The researchers’ solution
The researchers developed STRIP (STRong Intentional Perturbation) to detect run-time Trojan attacks on vision systems.
“One distinctive feature of trojan attacks on vision systems is that they are physically realizable. In other words, the attack method is simple, highly effective and robust and easy to realize by, for example, placing a trigger on an object within a visual scene,” they explained.
Even though triggers can usually be easily spotted by humans, ML models will have trouble detecting them.
STRIP works by adding strong perturbations into an input fed into the ML model to detect trojaned inputs.

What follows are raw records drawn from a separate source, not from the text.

import Mathlib.GroupTheory.SpecificGroups.Cyclic.Basic
import Mathlib.Data.Nat.Factorization.Basic
import Mathlib.NumberTheory.PrimesCongruentOne
import Mathlib.NumberTheory.Divisors
import Mathlib.Data.ZMod.Units
import Mathlib.RingTheory.IntegralDomain
import Mathlib.Analysis.SpecificLimits.Basic
import HarnessLib

/-!
# Elements of a cyclic group whose order is divisible by `n`, and primes `m ≡ 1 (mod nᵏ)`

Topic `Literature/NumberTheory/LFunctions`; namespace `Literature.NumberTheory.LFunctions.Chebotarev`.
Everything in this file is PROVED (theorems only).

The numerical input of "Chebotarëv's trick" in Chebotarev's original (class-field-theory-free)
proof of his density theorem (N. Tschebotareff, Math. Ann. 95 (1926); Stevenhagen–Lenstra,
*Chebotarëv and his density theorem*, Math. Intelligencer 18 (1996), "Chebotarëv's proof"): for
an element `σ` of order `n` of `Gal(L/ℚ)` one adjoins `m`-th roots of unity, `m` prime, and uses
the pairs `(σ, τ)`, `τ ∈ Gal(ℚ(ζ_m)/ℚ) ≅ (ℤ/m)ˣ`, **whose second component has order divisible
by `n`**; the proportion of such `τ` must tend to `1` along a suitable sequence of primes `m`.

* `pow_eq_one_of_not_pow_dvd_orderOf`, `card_filter_not_pow_dvd_orderOf_le`,
  `card_filter_not_dvd_orderOf_le`, `le_card_filter_dvd_orderOf` — in a finite cyclic group `G`
  with `nᵏ ∣ #G` (`k ≥ 1`), at most `n · #G / 2ᵏ` elements have order not divisible by `n`
  (an element whose order is not divisible by the exact power `ℓᵇ ∥ n` satisfies
  `τ ^ (ℓ^{b-1} · N') = 1`, `N'` the prime-to-`ℓ` part of `#G`, and a cyclic group has at most
  `e` solutions of `τᵉ = 1`, Mathlib `IsCyclic.card_pow_eq_one_le`).
* `exists_prime_card_units_orderOf_dvd` — **for `n ≥ 1`, `ε > 0` and any bound `N₀` there is a
  prime `m > N₀` with `n ∣ m - 1` such that at least `(1 - ε)(m - 1)` units `τ ∈ (ℤ/m)ˣ` have
  order divisible by `n`** (primes `m ≡ 1 (mod nᵏ)` exist, Mathlib
  `Nat.exists_prime_gt_modEq_one`; `(ℤ/m)ˣ` is cyclic of order `m - 1`).

## References

* P. Stevenhagen, H. W. Lenstra, *Chebotarëv and his density theorem*, Math. Intelligencer 18
  (1996), no. 2, 26–37 ("Chebotarëv's proof"). [StevenhagenLenstra1996]
-/

noncomputable section

open scoped Classical

namespace Literature.NumberTheory.LFunctions.Chebotarev

section Cyclic

variable {G : Type*} [Group G] [Fintype G]

/-- In a finite group `G`, if `ℓ` is prime and `ℓᵇ ∤ ord τ`, then `τ ^ (ℓ^{b-1} · N') = 1` where
`N' = ordCompl[ℓ] #G` is the prime-to-`ℓ` part of `#G` (write `ord τ = gcd(ord τ, ℓᵃ) ·
gcd(ord τ, N')` with `ℓᵃ ∥ #G`; the first factor is a power `ℓᶜ`, `c < b`). [folklore] -/
theorem pow_eq_one_of_not_pow_dvd_orderOf {ℓ b : ℕ} (hℓ : ℓ.Prime) (τ : G)
    (h : ¬ ℓ ^ b ∣ orderOf τ) : τ ^ (ℓ ^ (b - 1) * ordCompl[ℓ] (Fintype.card G)) = 1 := by
  set N := Fintype.card G with hN
  have hN0 : N ≠ 0 := Fintype.card_ne_zero
  set d := orderOf τ with hd
  have hdN : d ∣ N := orderOf_dvd_card
  -- `gcd(d, ℓ^a) = ℓ^c` with `c < b`
  set a := N.factorization ℓ with ha
  obtain ⟨c, -, hc⟩ : ∃ c ≤ a, Nat.gcd d (ℓ ^ a) = ℓ ^ c :=
    (Nat.dvd_prime_pow hℓ).mp (Nat.gcd_dvd_right d (ℓ ^ a))
  have hcb : c < b := by
    by_contra hbc
    apply h
    calc ℓ ^ b ∣ ℓ ^ c := Nat.pow_dvd_pow ℓ (Nat.le_of_not_lt hbc)
      _ = Nat.gcd d (ℓ ^ a) := hc.symm
      _ ∣ d := Nat.gcd_dvd_left _ _
  -- `d = gcd(d, ℓ^a) * gcd(d, N')` divides `ℓ^(b-1) * N'`
  have hcop : Nat.Coprime (ℓ ^ a) (ordCompl[ℓ] N) :=
    (Nat.coprime_ordCompl hℓ hN0).pow_left a
  have hsplit : ℓ ^ a * ordCompl[ℓ] N = N := Nat.ordProj_mul_ordCompl_eq_self N ℓ
  have hdeq : d = Nat.gcd d (ℓ ^ a) * Nat.gcd d (ordCompl[ℓ] N) := by
    rw [← Nat.Coprime.gcd_mul d hcop, hsplit]
    exact (Nat.gcd_eq_left hdN).symm
  have hdvd : d ∣ ℓ ^ (b - 1) * ordCompl[ℓ] N := by
    rw [hdeq, hc]
    exact Nat.mul_dvd_mul (Nat.pow_dvd_pow ℓ (by omega)) (Nat.gcd_dvd_right _ _)
  exact orderOf_dvd_iff_pow_eq_one.mp hdvd

variable [IsCyclic G]

/-- In a finite cyclic group `G` with `ℓ^{kb} ∣ #G` (`ℓ` prime, `b, k ≥ 1`), at most `#G / 2ᵏ`
elements `τ` have `ℓᵇ ∤ ord τ`: they all satisfy `τᵉ = 1` with `e = ℓ^{b-1} N' ≤ #G / ℓᵏ`, and a
cyclic group has at most `e` such elements (Mathlib `IsCyclic.card_pow_eq_one_le`). [folklore] -/
theorem card_filter_not_pow_dvd_orderOf_le {ℓ b k : ℕ} (hℓ : ℓ.Prime) (hb : 0 < b) (hk0 : 0 < k)
    (hk : k * b ≤ (Fintype.card G).factorization ℓ) :
    ((Finset.univ.filter fun τ : G ↦ ¬ ℓ ^ b ∣ orderOf τ).card : ℝ) ≤
      (Fintype.card G : ℝ) / 2 ^ k := by
  set N := Fintype.card G with hN
  have hN0 : N ≠ 0 := Fintype.card_ne_zero
  set a := N.factorization ℓ with ha
  set e := ℓ ^ (b - 1) * ordCompl[ℓ] N with he
  have hN'0 : 0 < ordCompl[ℓ] N := Nat.ordCompl_pos ℓ hN0
  have he0 : 0 < e := Nat.mul_pos (pow_pos hℓ.pos _) hN'0
  -- the bad elements satisfy `τ ^ e = 1`, and there are at most `e` of those
  have hsub : (Finset.univ.filter fun τ : G ↦ ¬ ℓ ^ b ∣ orderOf τ) ⊆
      (Finset.univ.filter fun τ : G ↦ τ ^ e = 1) := by
    intro τ hτ
    simp only [Finset.mem_filter, Finset.mem_univ, true_and] at hτ ⊢
    exact pow_eq_one_of_not_pow_dvd_orderOf hℓ τ hτ
  have h1 : (Finset.univ.filter fun τ : G ↦ ¬ ℓ ^ b ∣ orderOf τ).card ≤ e :=
    (Finset.card_le_card hsub).trans (IsCyclic.card_pow_eq_one_le he0)
  -- `e * 2^k ≤ N`
  have hbk : b - 1 + k ≤ a := by
    obtain ⟨k', rfl⟩ : ∃ k', k = k' + 1 := ⟨k - 1, by omega⟩
    obtain ⟨b', rfl⟩ : ∃ b', b = b' + 1 := ⟨b - 1, by omega⟩
    have : k' + b' + 1 ≤ (k' + 1) * (b' + 1) := by nlinarith [Nat.zero_le (k' * b')]
    omega
  have h2 : e * 2 ^ k ≤ N := by
    calc e * 2 ^ k = ℓ ^ (b - 1) * 2 ^ k * ordCompl[ℓ] N := by rw [he]; ring
      _ ≤ ℓ ^ (b - 1) * ℓ ^ k * ordCompl[ℓ] N :=
          Nat.mul_le_mul_right _ (Nat.mul_le_mul_left _ (Nat.pow_le_pow_left hℓ.two_le k))
      _ = ℓ ^ (b - 1 + k) * ordCompl[ℓ] N := by rw [pow_add]
      _ ≤ ℓ ^ a * ordCompl[ℓ] N := Nat.mul_le_mul_right _ (Nat.pow_le_pow_right hℓ.pos hbk)
      _ = N := Nat.ordProj_mul_ordCompl_eq_self N ℓ
  rw [le_div_iff₀ (by positivity)]
  calc ((Finset.univ.filter fun τ : G ↦ ¬ ℓ ^ b ∣ orderOf τ).card : ℝ) * 2 ^ k
      ≤ (e : ℝ) * 2 ^ k := mul_le_mul_of_nonneg_right (by exact_mod_cast h1) (by positivity)
    _ ≤ N := by exact_mod_cast h2

/-- In a finite cyclic group `G` with `nᵏ ∣ #G` (`n, k ≥ 1`), at most `n · #G / 2ᵏ` elements have
order not divisible by `n` (if `n ∤ ord τ` then `ℓᵇ ∤ ord τ` for some exact prime power `ℓᵇ ∥ n`,
Mathlib `Nat.dvd_iff_prime_pow_dvd_dvd`; sum `card_filter_not_pow_dvd_orderOf_le` over the at most
`n` prime factors of `n`). [folklore] -/
theorem card_filter_not_dvd_orderOf_le {n k : ℕ} (hn : 0 < n) (hk0 : 0 < k)
    (hk : n ^ k ∣ Fintype.card G) :
    ((Finset.univ.filter fun τ : G ↦ ¬ n ∣ orderOf τ).card : ℝ) ≤
      n * ((Fintype.card G : ℝ) / 2 ^ k) := by
  set N := Fintype.card G with hN
  have hN0 : N ≠ 0 := Fintype.card_ne_zero
  -- bad ⊆ ⋃_{ℓ ∣ n} bad_ℓ
  have hsub : (Finset.univ.filter fun τ : G ↦ ¬ n ∣ orderOf τ) ⊆
      n.primeFactors.biUnion fun ℓ ↦
        Finset.univ.filter fun τ : G ↦ ¬ ℓ ^ (n.factorization ℓ) ∣ orderOf τ := by
    intro τ hτ
    simp only [Finset.mem_filter, Finset.mem_univ, true_and] at hτ
    rw [Nat.dvd_iff_prime_pow_dvd_dvd] at hτ
    simp only [not_forall] at hτ
    obtain ⟨ℓ, j, hℓ, hjn, hjτ⟩ := hτ
    have hj0 : j ≠ 0 := by
      rintro rfl
      exact hjτ (by simp)
    have hℓn : ℓ ∣ n := (dvd_pow_self ℓ hj0).trans hjn
    simp only [Finset.mem_biUnion, Nat.mem_primeFactors, Finset.mem_filter, Finset.mem_univ,
      true_and]
    refine ⟨ℓ, ⟨hℓ, hℓn, hn.ne'⟩, fun h ↦ hjτ ?_⟩
    have hjle : j ≤ n.factorization ℓ :=
      (Nat.Prime.pow_dvd_iff_le_factorization hℓ hn.ne').mp hjn
    exact (Nat.pow_dvd_pow ℓ hjle).trans h
  have h1 := Finset.card_le_card hsub
  have h2 := Finset.card_biUnion_le (s := n.primeFactors)
    (t := fun ℓ ↦ Finset.univ.filter fun τ : G ↦ ¬ ℓ ^ (n.factorization ℓ) ∣ orderOf τ)
  have h3 : ∀ ℓ ∈ n.primeFactors,
      ((Finset.univ.filter fun τ : G ↦ ¬ ℓ ^ (n.factorization ℓ) ∣ orderOf τ).card : ℝ) ≤
        (N : ℝ) / 2 ^ k := by
    intro ℓ hℓ
    rw [Nat.mem_primeFactors] at hℓ
    obtain ⟨hℓp, hℓn, -⟩ := hℓ
    have hb : 0 < n.factorization ℓ := Nat.Prime.factorization_pos_of_dvd hℓp hn.ne' hℓn
    refine card_filter_not_pow_dvd_orderOf_le hℓp hb hk0 ?_
    have := (Nat.factorization_le_iff_dvd (pow_ne_zero k hn.ne') hN0).mpr hk
    have hkl := this ℓ
    rw [Nat.factorization_pow] at hkl
    simpa [mul_comm] using hkl
  have h4 : n.primeFactors.card ≤ n :=
    (Finset.card_le_card fun ℓ hℓ ↦
      Nat.mem_divisors.mpr ⟨Nat.dvd_of_mem_primeFactors hℓ, hn.ne'⟩).trans
      (Nat.card_divisors_le_self n)
  calc ((Finset.univ.filter fun τ : G ↦ ¬ n ∣ orderOf τ).card : ℝ)
      ≤ ((n.primeFactors.biUnion fun ℓ ↦
          Finset.univ.filter fun τ : G ↦ ¬ ℓ ^ (n.factorization ℓ) ∣ orderOf τ).card : ℝ) := by
        exact_mod_cast h1
    _ ≤ ∑ ℓ ∈ n.primeFactors,
          ((Finset.univ.filter fun τ : G ↦ ¬ ℓ ^ (n.factorization ℓ) ∣ orderOf τ).card : ℝ) := by
        exact_mod_cast h2
    _ ≤ ∑ ℓ ∈ n.primeFactors, (N : ℝ) / 2 ^ k := Finset.sum_le_sum h3
    _ = n.primeFactors.card * ((N : ℝ) / 2 ^ k) := by rw [Finset.sum_const, nsmul_eq_mul]
    _ ≤ n * ((N : ℝ) / 2 ^ k) :=
        mul_le_mul_of_nonneg_right (by exact_mod_cast h4) (by positivity)

/-- In a finite cyclic group `G` with `nᵏ ∣ #G` (`n, k ≥ 1`), at least `(1 - n/2ᵏ) · #G` elements
have order divisible by `n`. [folklore] -/
theorem le_card_filter_dvd_orderOf {n k : ℕ} (hn : 0 < n) (hk0 : 0 < k)
    (hk : n ^ k ∣ Fintype.card G) :
    (1 - (n : ℝ) / 2 ^ k) * Fintype.card G ≤
      ((Finset.univ.filter fun τ : G ↦ n ∣ orderOf τ).card : ℝ) := by
  have hbad := card_filter_not_dvd_orderOf_le (G := G) hn hk0 hk
  have hsplit : (Finset.univ.filter fun τ : G ↦ n ∣ orderOf τ).card +
      (Finset.univ.filter fun τ : G ↦ ¬ n ∣ orderOf τ).card = Fintype.card G := by
    rw [Finset.card_filter_add_card_filter_not, Finset.card_univ]
  have hcast : ((Finset.univ.filter fun τ : G ↦ n ∣ orderOf τ).card : ℝ) =
      Fintype.card G - ((Finset.univ.filter fun τ : G ↦ ¬ n ∣ orderOf τ).card : ℝ) := by
    rw [eq_sub_iff_add_eq]
    exact_mod_cast hsplit
  rw [hcast]
  have hring : (n : ℝ) * ((Fintype.card G : ℝ) / 2 ^ k) =
      (n : ℝ) / 2 ^ k * (Fintype.card G : ℝ) := by ring
  rw [hring] at hbad
  nlinarith [hbad]

end Cyclic

/-! ### Primes `m ≡ 1 (mod n^k)` and the units of `ZMod m` -/

/-- **Primes `m` for Chebotarëv's trick.** For `n ≥ 1`, `ε > 0` and every bound `N₀` there is a
prime `m > N₀` with `n ∣ m - 1` such that at least `(1 - ε) · (m - 1)` of the `m - 1` units
`τ ∈ (ℤ/m)ˣ` have order divisible by `n`: take `k` with `n / 2ᵏ ≤ ε`, a prime
`m ≡ 1 (mod nᵏ)`, `m > N₀` (Mathlib `Nat.exists_prime_gt_modEq_one`), and apply
`le_card_filter_dvd_orderOf` to the cyclic group `(ℤ/m)ˣ` of order `m - 1`.  (In Chebotarev's
proof, Stevenhagen–Lenstra 1996, "Chebotarëv's proof", these `τ` index the auxiliary classes
`(σ, τ)` of `Gal(L(ζ_m)/ℚ) = G × (ℤ/m)ˣ` for which `L(ζ_m)` is a cyclotomic extension of the fixed
field of `(σ, τ)`.) [cite: StevenhagenLenstra1996, §"Chebotarëv's proof"] -/
theorem exists_prime_card_units_orderOf_dvd (n : ℕ) (hn : 0 < n) {ε : ℝ} (hε : 0 < ε)
    (N₀ : ℕ) :
    ∃ m : ℕ, m.Prime ∧ N₀ < m ∧ n ∣ m - 1 ∧
      (1 - ε) * ((m : ℝ) - 1) ≤ Nat.card {τ : (ZMod m)ˣ // n ∣ orderOf τ} := by
  -- choose `k ≥ 1` with `n / 2^k ≤ ε`
  obtain ⟨k, hk0, hk⟩ : ∃ k : ℕ, 0 < k ∧ (n : ℝ) / 2 ^ k ≤ ε := by
    obtain ⟨K, hK⟩ := exists_nat_gt ((n : ℝ) / ε)
    refine ⟨K + 1, Nat.succ_pos K, ?_⟩
    have h2K : (K : ℝ) + 1 ≤ (2 : ℝ) ^ (K + 1) := by
      have := Nat.lt_two_pow_self (n := K + 1)
      exact_mod_cast this.le
    rw [div_le_iff₀ (by positivity)]
    rw [div_lt_iff₀ hε] at hK
    nlinarith
  -- a prime `m > N₀` with `n^k ∣ m - 1`
  obtain ⟨m, hm, hmN, hmod⟩ := Nat.exists_prime_gt_modEq_one N₀ (pow_ne_zero k hn.ne')
  have hdvd : n ^ k ∣ m - 1 := (Nat.modEq_iff_dvd' hm.one_lt.le).mp hmod.symm
  refine ⟨m, hm, hmN, (dvd_pow_self n hk0.ne').trans hdvd, ?_⟩
  haveI : Fact m.Prime := ⟨hm⟩
  have hcard : Fintype.card (ZMod m)ˣ = m - 1 := by
    rw [ZMod.card_units_eq_totient, Nat.totient_prime hm]
  have hG := le_card_filter_dvd_orderOf (G := (ZMod m)ˣ) hn hk0 (hcard ▸ hdvd)
  rw [hcard, Nat.cast_sub hm.one_lt.le, Nat.cast_one] at hG
  have hNat : Nat.card {τ : (ZMod m)ˣ // n ∣ orderOf τ} =
      (Finset.univ.filter fun τ : (ZMod m)ˣ ↦ n ∣ orderOf τ).card := by
    rw [Nat.card_eq_fintype_card, Fintype.card_subtype]
  rw [hNat]
  have hm1 : (0 : ℝ) ≤ (m : ℝ) - 1 := by
    have : (1 : ℝ) ≤ m := by exact_mod_cast hm.one_lt.le
    linarith
  nlinarith [hG, hk, hm1, mul_nonneg (sub_nonneg.mpr hk) hm1]

end Literature.NumberTheory.LFunctions.Chebotarev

“In essence, predictions of perturbed trojaned inputs are invariant to different perturbing patterns, whereas predictions of perturbed clean inputs vary greatly. In this context, we introduce an entropy measure to express this prediction randomness. Consequently, a trojaned input, that always exhibits low entropy, and clean input, that always exhibits high entropy, can be easily and clearly distinguished,” they noted.
They validated the STRIP detection method on two commonly used public datasets, but noted that it will have to be evaluated on potential upcoming variants of trojan attacks.
It also remains to be seen whether it will applicable and work as well in the text and voice domain.